= Beginning of Section =

import Mathlib.RingTheory.Valuation.ValuationSubring
import Mathlib.RingTheory.LocalRing.ResidueField.Basic
import Mathlib.RingTheory.AlgebraicIndependent.TranscendenceBasis
import Mathlib.RingTheory.AlgebraicIndependent.AlgebraicClosure
import Mathlib.RingTheory.MvPolynomial.Tower
import Mathlib.LinearAlgebra.Dimension.Localization
import Mathlib.SetTheory.Cardinal.Arithmetic
import HarnessLib

/-!
# Rational rank, dimension and transcendence defect of a valued field; Abhyankar's inequality

Topic: `Literature/AlgebraicGeometry/Resolution`. Vocabulary of M. Temkin, *Inseparable local
uniformization*, J. Algebra 373 (2013) 65–119 = arXiv:0804.1554v3, §2.1 (pp. 9–10), for a
valued field `(K, O)` — `O : ValuationSubring K`, i.e. `O = K°` — over a TRIVIALLY VALUED
subfield `k` (`k ⊆ O`; the setting of Temkin's Thm. 1.3.2 and Thm. 4.1.1, whose ground field `k`
is trivially valued), and the one classical theorem about it that the paper uses without proof:

* `ratRank O` — the **rational rank** `E_{K/k} = dim_ℚ((|K^×|/|k^×|) ⊗ ℚ)` (p. 9); for trivially
  valued `k`, `|k^×| = 1` and this is the rank of the value group `Γ_O = K^×/O^×`, rendered as
  the `ℤ`-rank of `Γ_O` (the units of Mathlib's `ValuationSubring.ValueGroup O`, which is a
  group with zero), and equal to `dim_ℚ(Γ_O ⊗ ℚ)` (`rank_rat_tensor_valueGroup`, PROVED).
* `residueTrdeg k O hk` — the **dimension** `F_{K/k} = tr.deg._{k̃}(K̃)` (p. 9), the
  transcendence degree of the residue field `K̃ = O/𝔪_O` over `k = k̃`.
* `transcendenceDefect k O hk` — the **transcendence defect** `D_{K/k} = N - E - F`,
  `N = tr.deg._k(K)` (p. 10), as a natural number (the source defines it for finite `N` only,
  which is the case `K/k` finitely generated of Thm. 1.3.2; `transcendenceDefect_add_eq`:
  `D + E + F = N` whenever `N < ℵ₀`; `transcendenceDefect_eq_zero_iff`: `D = 0 ↔ E + F = N`).
  For finite `N`, `D = 0` is Temkin's numerical characterisation of the **Abhyankar**
  (transcendentally defectless) extensions (p. 10: "for a finite `N` the extension is Abhyankar
  if and only if `D_{l/k} = 0`"); the Abhyankar predicate itself (existence of a transcendence
  basis satisfying condition (*) of p. 9) is NOT rendered here. The proof of Temkin's
  Thm. 4.1.1 is an induction on `D` (p. 47, Step 0).
* `algebraicIndependent_sumElim_of_valuation` — PROVED: elements `x_i ∈ O` with residues
  algebraically independent over `k` together with elements `y_j ∈ K^×` whose values are
  `ℤ`-independent in `Γ_O` (equivalently: distinct monomials in the `y_j` have distinct values,
  `injective_valuation_prod_pow`) are algebraically independent over `k` (p. 10: "We omit a
  rather straightforward check that the elements of `B` are algebraically independent over `k`";
  Knaf–Kuhlmann 2005, Thm. 2.1: "For its proof see [B], Chapter VI, 10.3, Theorem 1"). Proof: a
  non-zero polynomial over `k` in the `x_i` is a unit of `O` (`valuation_aeval_eq_one`), so in
  `∑_μ c_μ(x) y^μ` the non-zero terms have pairwise distinct values and the sum has the largest
  of them (ultrametric inequality), hence is non-zero.
* `ratRank_add_residueTrdeg_le_trdeg` — PROVED: **Abhyankar's inequality** `E + F ≤ N` as an
  inequality of cardinals (p. 10: "It follows, in particular, that `E + F` cannot exceed
  `N = tr.deg._k(l)`"; Knaf–Kuhlmann 2005, §2, after Thm. 2.1: "`ρ + τ ≤ trdeg F|K`. This
  proves that `trdeg FP|KP` and the rational rank of `v_P F/v_P K` are finite"), with the
  finiteness consequences
  `ratRank_lt_aleph0`, `residueTrdeg_lt_aleph0` for `N < ℵ₀` (`trdeg_lt_aleph0_of_fg`: `N < ℵ₀`
  for `K/k` finitely generated).

## Sources

* M. Temkin, *Inseparable local uniformization*, J. Algebra 373 (2013) 65–119 =
  arXiv:0804.1554v3, §2.1 "Valued fields", pp. 9–10 (invariants `E`, `F`, `D`, Abhyankar
  extensions, Remarks 2.1.2–2.1.3); proof of Thm. 4.1.1, Step 0 (p. 47). Quotations follow
  the wording of this version (= the journal's): "transcendence defect", "transcendentally
  immediate/defectless"; arXiv v1/v2 say "defect rank" and "essentially immediate/defectless"
  for the same notions.
* H. Knaf, F.-V. Kuhlmann, *Abhyankar places admit local uniformization in any
  characteristic*, Ann. Sci. ÉNS 38 (2005) 833–846 = arXiv:math/0304159, §2 "Valuation
  independence": Thm. 2.1 (with the pointer "For its proof see [B], Chapter VI, 10.3,
  Theorem 1", i.e. N. Bourbaki, *Algèbre commutative*, Ch. VI §10, no. 3, Thm. 1) and the
  paragraph after it (the inequality `ρ + τ ≤ trdeg F|K`).

## Rendering notes

* "`k` trivially valued, `k ⊆ K` an extension of valued fields" ↦ `[Algebra k K]`,
  `O : ValuationSubring K` and `hk : ∀ c : k, algebraMap k K c ∈ O` (as in the named facts
  `Temkin2013`, `Temkin2013Relative`, `Temkin2013Descent`); the induced `k`-algebra structure on
  `O` is `algebraOfMem k O hk`, and `residueTrdeg`/`transcendenceDefect` take `hk` explicitly
  (`residueTrdeg_eq`: any compatible `[Algebra k O] [IsScalarTower k O K]` computes the same).
* The value group: Mathlib's `ValuationSubring.ValueGroup O` is `K/O^×` WITH zero; the value
  group `Γ_O = K^×/O^×` of the source is its group of units, written additively
  (`Additive (ValueGroup O)ˣ`) when regarded as a `ℤ`-module.
* `D` is rendered in `ℕ` with truncated subtraction of `Cardinal.toNat`s; by Abhyankar's
  inequality this is faithful exactly when `N < ℵ₀`, the only case in which the source defines
  `D` by this formula (Remark 2.1.2 defines it in general as `tr.deg._{k(B)}(l)`; not rendered).
-/

noncomputable section

open IsLocalRing MvPolynomial Cardinal

namespace Literature.AlgebraicGeometry.Resolution

universe u v

variable {K : Type v} [Field K]

/-! ### The invariants `E`, `F`, `D` -/

/-- The **rational rank** `E_{K/k}` of a valuation ring `O = K°` of `K` over a trivially valued
subfield `k ⊆ O` (Temkin 2013, §2.1, p. 9: "`E = E_{l/k} = dim_ℚ(|l^×|/|k^×| ⊗_ℤ ℚ)` … Sometimes
these cardinals are called the rational rank and the dimension"; for trivially valued `k` one
has `|k^×| = 1`). Rendered as the rank of the value group `Γ_O = K^×/O^×` — the group of units
of Mathlib's value group with zero `ValuationSubring.ValueGroup O` — as a `ℤ`-module, which is
`dim_ℚ(Γ_O ⊗ ℚ)` (`rank_rat_tensor_valueGroup`). It does not depend on `k`.
[cite: Temkin2013, Section 2.1 (p. 9)] -/
def ratRank (O : ValuationSubring K) : Cardinal.{v} :=
  Module.rank ℤ (Additive (ValuationSubring.ValueGroup O)ˣ)

/-- `E = dim_ℚ(Γ_O ⊗_ℤ ℚ)`, the printed form of the rational rank. [folklore] -/
theorem rank_rat_tensor_valueGroup (O : ValuationSubring K) :
    Module.rank ℚ (TensorProduct ℤ ℚ (Additive (ValuationSubring.ValueGroup O)ˣ)) = ratRank O :=
  (TensorProduct.isBaseChange ℤ (Additive (ValuationSubring.ValueGroup O)ˣ) ℚ).rank_eq

variable (k : Type u) [Field k] [Algebra k K]

/-- The `k`-algebra structure on a valuation ring `O` of `K` containing (the image of) `k`
(a trivially valued ground field: Temkin 2013, Thm. 1.3.2, "`k` is trivially valued").
[folklore] -/
abbrev algebraOfMem (O : ValuationSubring K) (hk : ∀ c : k, algebraMap k K c ∈ O) : Algebra k O :=
  ((algebraMap k K).codRestrict O hk).toAlgebra

/-- `algebraOfMem` is compatible with `k → K`. [folklore] -/
theorem isScalarTower_algebraOfMem (O : ValuationSubring K) (hk : ∀ c : k, algebraMap k K c ∈ O) :
    letI := algebraOfMem k O hk
    IsScalarTower k O K :=
  letI := algebraOfMem k O hk
  IsScalarTower.of_algebraMap_eq fun _ => rfl

/-- The **dimension** (residual transcendence degree) `F_{K/k} = tr.deg._{k̃}(K̃)` of a
valuation ring `O = K°` of `K` over a trivially valued subfield `k ⊆ O` (Temkin 2013, §2.1,
p. 9), i.e. the transcendence degree over `k` (`= k̃`, `k` being trivially valued) of the
residue field `K̃ = O/𝔪_O`. [cite: Temkin2013, Section 2.1 (p. 9)] -/
def residueTrdeg (O : ValuationSubring K) (hk : ∀ c : k, algebraMap k K c ∈ O) : Cardinal.{v} :=
  letI := algebraOfMem k O hk
  Algebra.trdeg k (ResidueField O)

/-- The **transcendence defect** `D_{K/k} = N - E - F` of a valuation ring `O = K°` of `K`
over a trivially valued subfield `k ⊆ O`, where `N = tr.deg._k(K)` (Temkin 2013, §2.1, p. 10:
"It follows, in particular, that `E + F` cannot exceed `N = tr.deg._k(l)`, and when `N` is
finite we define the transcendence defect `D = D_{l/k} = N - E - F`"). Rendered in `ℕ` via
`Cardinal.toNat` and truncated subtraction; this is the printed `D` exactly when `N < ℵ₀` (the
only case in which the source defines it this way, and the only case used: `K/k` finitely
generated), by Abhyankar's inequality `ratRank_add_residueTrdeg_le_trdeg`
(`transcendenceDefect_add_eq`). [cite: Temkin2013, Section 2.1 (p. 10)] -/
def transcendenceDefect (O : ValuationSubring K) (hk : ∀ c : k, algebraMap k K c ∈ O) : ℕ :=
  Cardinal.toNat (Algebra.trdeg k K) - Cardinal.toNat (ratRank O) -
    Cardinal.toNat (residueTrdeg k O hk)

/-! ### Algebraic independence of value-independent and residually independent families -/

section core

variable {k}
variable (O : ValuationSubring K) [Algebra k O] [IsScalarTower k O K]

/-- A non-zero polynomial over `k` evaluated at elements of `O` whose residues are algebraically
independent over `k` is a unit of `O` (has value `1`). [folklore] -/
theorem valuation_aeval_eq_one {ι : Type*} (x : ι → O)
    (hx : AlgebraicIndependent k fun i => residue O (x i)) {P : MvPolynomial ι k} (hP : P ≠ 0) :
    O.valuation (aeval (fun i => (x i : K)) P) = 1 := by
  have h1 : aeval (fun i => (x i : K)) P = ((aeval x P : O) : K) :=
    aeval_algebraMap_apply K x P
  rw [h1, ← ValuationSubring.valuation_eq_one_iff]
  by_contra hu
  have hmem : aeval x P ∈ maximalIdeal O := hu
  have hres : residue O (aeval x P) = 0 := (residue_eq_zero_iff _).mpr hmem
  have h2 : aeval (fun i => residue O (x i)) P = 0 := by
    have := comp_aeval_apply x (IsScalarTower.toAlgHom k O (ResidueField O)) P
    simp only [IsScalarTower.coe_toAlgHom', ResidueField.algebraMap_eq] at this
    rw [← this, hres]
  exact hP ((algebraicIndependent_iff.mp hx) P h2)

/-- Elements of `O` with algebraically independent residues are algebraically independent.
[folklore] -/
theorem algebraicIndependent_of_residue {ι : Type*} (x : ι → O)
    (hx : AlgebraicIndependent k fun i => residue O (x i)) :
    AlgebraicIndependent k fun i => (x i : K) := by
  rw [algebraicIndependent_iff]
  intro P hP
  by_contra hne
  have h := valuation_aeval_eq_one O x hx hne
  rw [hP, map_zero] at h
  exact zero_ne_one h

/-- Non-zero elements of `k[x]`, for `x` with algebraically independent residues, have value `1`.
[folklore] -/
theorem valuation_eq_one_of_mem_adjoin {ι : Type*} (x : ι → O)
    (hx : AlgebraicIndependent k fun i => residue O (x i)) {r : K}
    (hr : r ∈ Algebra.adjoin k (Set.range fun i => (x i : K))) (hr0 : r ≠ 0) :
    O.valuation r = 1 := by
  rw [Algebra.adjoin_range_eq_range_aeval, AlgHom.mem_range] at hr
  obtain ⟨P, rfl⟩ := hr
  have hP : P ≠ 0 := by
    rintro rfl
    exact hr0 (map_zero _)
  exact valuation_aeval_eq_one O x hx hP

omit [Algebra k O] [IsScalarTower k O K] in
/-- A family `y` of elements of `K` whose monomials have pairwise distinct values is
algebraically independent over any `k`-subalgebra `R ⊆ K` all of whose non-zero elements have
value `1` (ultrametric inequality: the value of `∑ c_μ y^μ` is the largest value of a term).
[folklore] -/
theorem algebraicIndependent_of_valuation {κ : Type*} (R : Subalgebra k K)
    (hR : ∀ r ∈ R, r ≠ 0 → O.valuation r = 1) (y : κ → K)
    (hy : Function.Injective fun μ : κ →₀ ℕ => O.valuation (μ.prod fun j n => y j ^ n)) :
    AlgebraicIndependent R y := by
  classical
  -- the `y j` are non-zero (else `y_j¹` and `y_j²` would have the same value `0`)
  have hy0 : ∀ j, y j ≠ 0 := by
    intro j hj
    have h := @hy (Finsupp.single j 1) (Finsupp.single j 2)
      (by simp [Finsupp.prod_single_index, hj])
    have h' := DFunLike.congr_fun h j
    simp at h'
  rw [algebraicIndependent_iff]
  intro P hP
  by_contra hne
  have hsupp : P.support.Nonempty := support_nonempty.mpr hne
  set t : (κ →₀ ℕ) → K := fun μ => algebraMap R K (coeff μ P) * μ.prod fun j n => y j ^ n
    with ht
  have haeval : aeval y P = ∑ μ ∈ P.support, t μ := by
    simp only [aeval_def, eval₂_eq, ht, Finsupp.prod]
  have hval : ∀ μ ∈ P.support, O.valuation (t μ) = O.valuation (μ.prod fun j n => y j ^ n) := by
    intro μ hμ
    have hc : ((coeff μ P : R) : K) ≠ 0 := by
      have : coeff μ P ≠ 0 := mem_support_iff.mp hμ
      exact fun h => this (Subtype.ext h)
    have hRK : algebraMap R K (coeff μ P) = ((coeff μ P : R) : K) := rfl
    simp only [ht, map_mul, hRK, hR _ (coeff μ P).2 hc, one_mul]
  obtain ⟨μ₀, hμ₀, hmax⟩ :=
    P.support.exists_max_image (fun μ => O.valuation (μ.prod fun j n => y j ^ n)) hsupp
  have hlt : ∀ μ ∈ P.support \ {μ₀}, O.valuation (t μ) < O.valuation (t μ₀) := by
    intro μ hμ
    rw [Finset.mem_sdiff, Finset.mem_singleton] at hμ
    rw [hval μ hμ.1, hval μ₀ hμ₀]
    exact lt_of_le_of_ne (hmax μ hμ.1) fun h => hμ.2 (hy h)
  have hsum : O.valuation (aeval y P) = O.valuation (t μ₀) := by
    rw [haeval]
    exact Valuation.map_sum_eq_of_lt _ hμ₀ hlt
  rw [hP, map_zero, hval μ₀ hμ₀] at hsum
  have hne0 : (μ₀.prod fun j n => y j ^ n) ≠ 0 :=
    Finset.prod_ne_zero_iff.mpr fun j _ => pow_ne_zero _ (hy0 j)
  exact ((Valuation.ne_zero_iff _).mpr hne0) hsum.symm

= End of Section =

» Work order
Find the lines in the data that include "subfield", then copy each of them.

» Answer to the problem
subfield `k` (`k ⊆ O`; the setting of Temkin's Thm. 1.3.2 and Thm. 4.1.1, whose ground field `k`
subfield `k ⊆ O` (Temkin 2013, §2.1, p. 9: "`E = E_{l/k} = dim_ℚ(|l^×|/|k^×| ⊗_ℤ ℚ)` … Sometimes
valuation ring `O = K°` of `K` over a trivially valued subfield `k ⊆ O` (Temkin 2013, §2.1,
over a trivially valued subfield `k ⊆ O`, where `N = tr.deg._k(K)` (Temkin 2013, §2.1, p. 10:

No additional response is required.